If you can't get your doctor to raise your dose I would suggest changing your doctor ASAP, and, if you have the energy, once you've changed, make a complaint about the current one.

One thing you need to ask for is testing for calcium and vitamin D3. People shouldn't take calcium unless they have been tested and shown to have low levels. It is easy enough to get vitamin D3 on its own in lots of different dosages online from sites like Amazon, and it is usually one of the cheaper supplements people can buy.
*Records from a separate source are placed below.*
import Mathlib
import Summits.ValiantsHypothesis.ValiantsHypothesis.Theses.ValuativeGCT
import Literature.NumberTheory.DiophantineGeometry.DetStabilizerFrobenius

/-!
# Line `pencil-degree-frobenius` — skeleton for crux `ValuativeGCT.CutBites`
# (stmt-ValiantsHypothesis-12626, route-ValiantsHypothesis-ValuativeGCT; crux-plan, round 1)

**Idea (card `pencil-degree-frobenius`, ideator 1; triage r1: pass ×3, merge ≈ `segre-ruling-stabiliser`).**
Every proving line for `CutBites` exhibits ONE `Stab_End(det_m)`-invariant form `G` of degree `mδ`
with ONE non-zero value on `L_Λ = {all rows skew}` and then runs the cut criterion (Disproof §B).
Invariance under the ABSTRACT stabiliser `{M | linSubst M det_m = det_m}` (the crux's third factor,
singular `M` a priori allowed) is the one non-elementary input: Frobenius 1897 / Marcus–Moyls 1959,
in tree only as the NAMED FACT `frobenius_detPreserver_unimodular_sandwich` (DetStabilizerFrobenius).
This line DISCHARGES that fact by linear algebra — the lever is the pencil degree
`rank X = max_Y deg_t det(Y + tX)` (stub 1), whence determinant preservers are rank non-decreasing,
hence bijective, hence rank preserving (stub 2), hence (transposed) sandwiches by Marcus–Moyls for
bijective rank preservers (stub 3), normalised to `det P = det Q = 1` over `ℂ` (stub 4 = the fact,
verbatim) — and then closes the crux at the first rung `δ = 2` with the `2 × 2` block-determinant
witness (stub 5: invariant under every unimodular (transposed) sandwich acting row-wise, value
`2·det Z_m = 2` at the skew point of the item evidence) and highest-weight extraction (stubs 6–7:
semisimplicity + Lie–Kolchin + torus bookkeeping, all three classification facts DISCHARGED in tree).

**Shape.** `CutBites_of : CutBites` (no hypotheses) is proved here from the seven `stub_*` and the
sorry-free bookkeeping of Disproof §0/§B (copied below so that the skeleton does not import a living
workfile); `sorry` occurs only inside `stub_*`.  Stub statements mention only Mathlib, `Literature.*` and
the route file, so each can land as `Theorems/ValuativeGCTCutBites<Stub>.lean` with `--supports`.

**Disproof used** (`Cruxes/CutBites/Disproof.lean`, cdisprove gen 2, 2026-08-15):
`cutBites_false_without_three_le` — `3 ≤ m` is consumed by `stub_blowupWitness` (four distinct row
slots, `m² ≥ 4`, and the odd skew witness `Z_m`); `not_cutBitesAtDeltaOne` / `truncSkew_one_eq_zero_of_odd`
(parity: odd `mδ` never cuts) — the line works at `δ = 2` (`CutBites_of` supplies `δ := 2`, degree
`m * 2`); §C.2/§C.4 of gen 1 (compression / block-compression spaces never cut) — `U = Λ_m` throughout;
§D conventions (weight `-mδ` on the LAST lex index, `G ↦ G(g⁻¹A)`, bottom-justified minors) — stub 7 is
stated in exactly these conventions (`Weight.dualOfPartition (m*m) lam).toMatIdx`).  No `Negative/` lemma
has landed for this crux (nothing to import); no stub is an instance of a refuted strengthening.
-/

namespace Summit.ValiantsHypothesis.ValiantsHypothesis.Cruxes.CutBites.PencilDegreeFrobenius
import Summits.HubbardSuperconductivity.HubbardSuperconductivity.Theorems.AnisotropyChordTransferFibre3FinXDEvalW

/-!
# Route `AnisotropyChord` / H0 rotor rung: FIN per-`L` SIDE-CONDITION cell facts, `L = 24` (GM₃ cells 72–72)

Kernel facts `sdCellAnyZ 24 (49/50) 20 la lb (c, bn, aD) = true` (regime clause `mHole ≥ 0 ∧ facMI·η·(aD + b/(2+cos θ)) < c` on the cell, or vacuity), g5's `xbEval` objects, `decide +kernel`.
Prover seat `hubbard-h0-rotor-p3` g7; helper for piece A = stmt-HubbardSuperconductivity-23918 of rung 19089 (`--supports`, helper class).
WHAT THIS IS NOT: nothing here proves superconductivity in the Hubbard model (rotor TARGET as worded stays FALSE, g15 verdict); kernel facts /
assembly for ONE conditional reduction at one `L`.
-/

set_option linter.dupNamespace false
set_option autoImplicit false

namespace Summit.HubbardSuperconductivity.HubbardSuperconductivity.Theorems.AnisotropyChord.Transfer.Fibre3

namespace FinXD

/-- side-condition cell `[550401226164192, 564161256818297]` of `L = 24` (`cert`). [folklore] -/
theorem sd24_72 : sdCellAnyZ 24 (49/50 : ℚ) 20 550401226164192 564161256818297 ((11/20 : ℚ), (13 : ℕ), (9/100 : ℚ)) = true := by (rw [← sdCellAnyZW_eq]; decide +kernel)

end FinXD

end Summit.HubbardSuperconductivity.HubbardSuperconductivity.Theorems.AnisotropyChord.Transfer.Fibre3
Vitamin D supplementation raises the level of calcium that is absorbed from the diet. Supplementing calcium on top of that should only be done when there is a proven need for it.

caroland53 profile image
caroland53 in reply to humanbean

The calcium/D3 was prescribed at the hospital treating my breast cancer. They said that letrozole thins the bones. I had a dexa scan done last year and I've to have a follow up one next year. Thanks for taking time to answer. I may have to just up my levothyroxine dose by 25mcg and see if I feel any better. My doctor only does thyroid bloods once a year.

caroland53 profile image
caroland53

I agree with you but I've had my annual thyroid blood test done so won't get another one. If the letrozole is the problem I can't do anything about it as I can't stop taking it.

caroland53 profile image
caroland53

Yes, but they have the same side effects. 😐

silverfox7 profile image
silverfox7

Just. One across your post. I was diagnosed with breast cancer last year and had the op and radio, no chemo but I didn't. Ounce back as quickly as I thought I might. I am also on Letrozole and as you say we are stuck with it! I asked on her whether it sat well with Thyroid meds and I received two replies completely opposite! Got to the stage where I could tick all the symptoms on it then realised these were also thyroid problems so what is. Audi g that? Had a word with the pharmacist at the cancer hospital and she tried to help me but could find no known problems. However I then looked on the Thyroid Uk site and found with Tamoxifen which is for the same thing shows lest absorption so an increase in meds is called for. I was so close to my endo appointment but I upped from 1.75 to 2 grains, I'm on NDT and sadly my knowledgeable endo has left so I got a chat although. Dry pleasant doesn't instil confidence as I get the osteoporosis and AF talk. But my bloods are in range though I didn't get chance to see or look at the ranges but they will be posted to me at some point so I think you should have your bloods checked to see if you need an increase. He's now heating me to move onto Levo so life's never easy!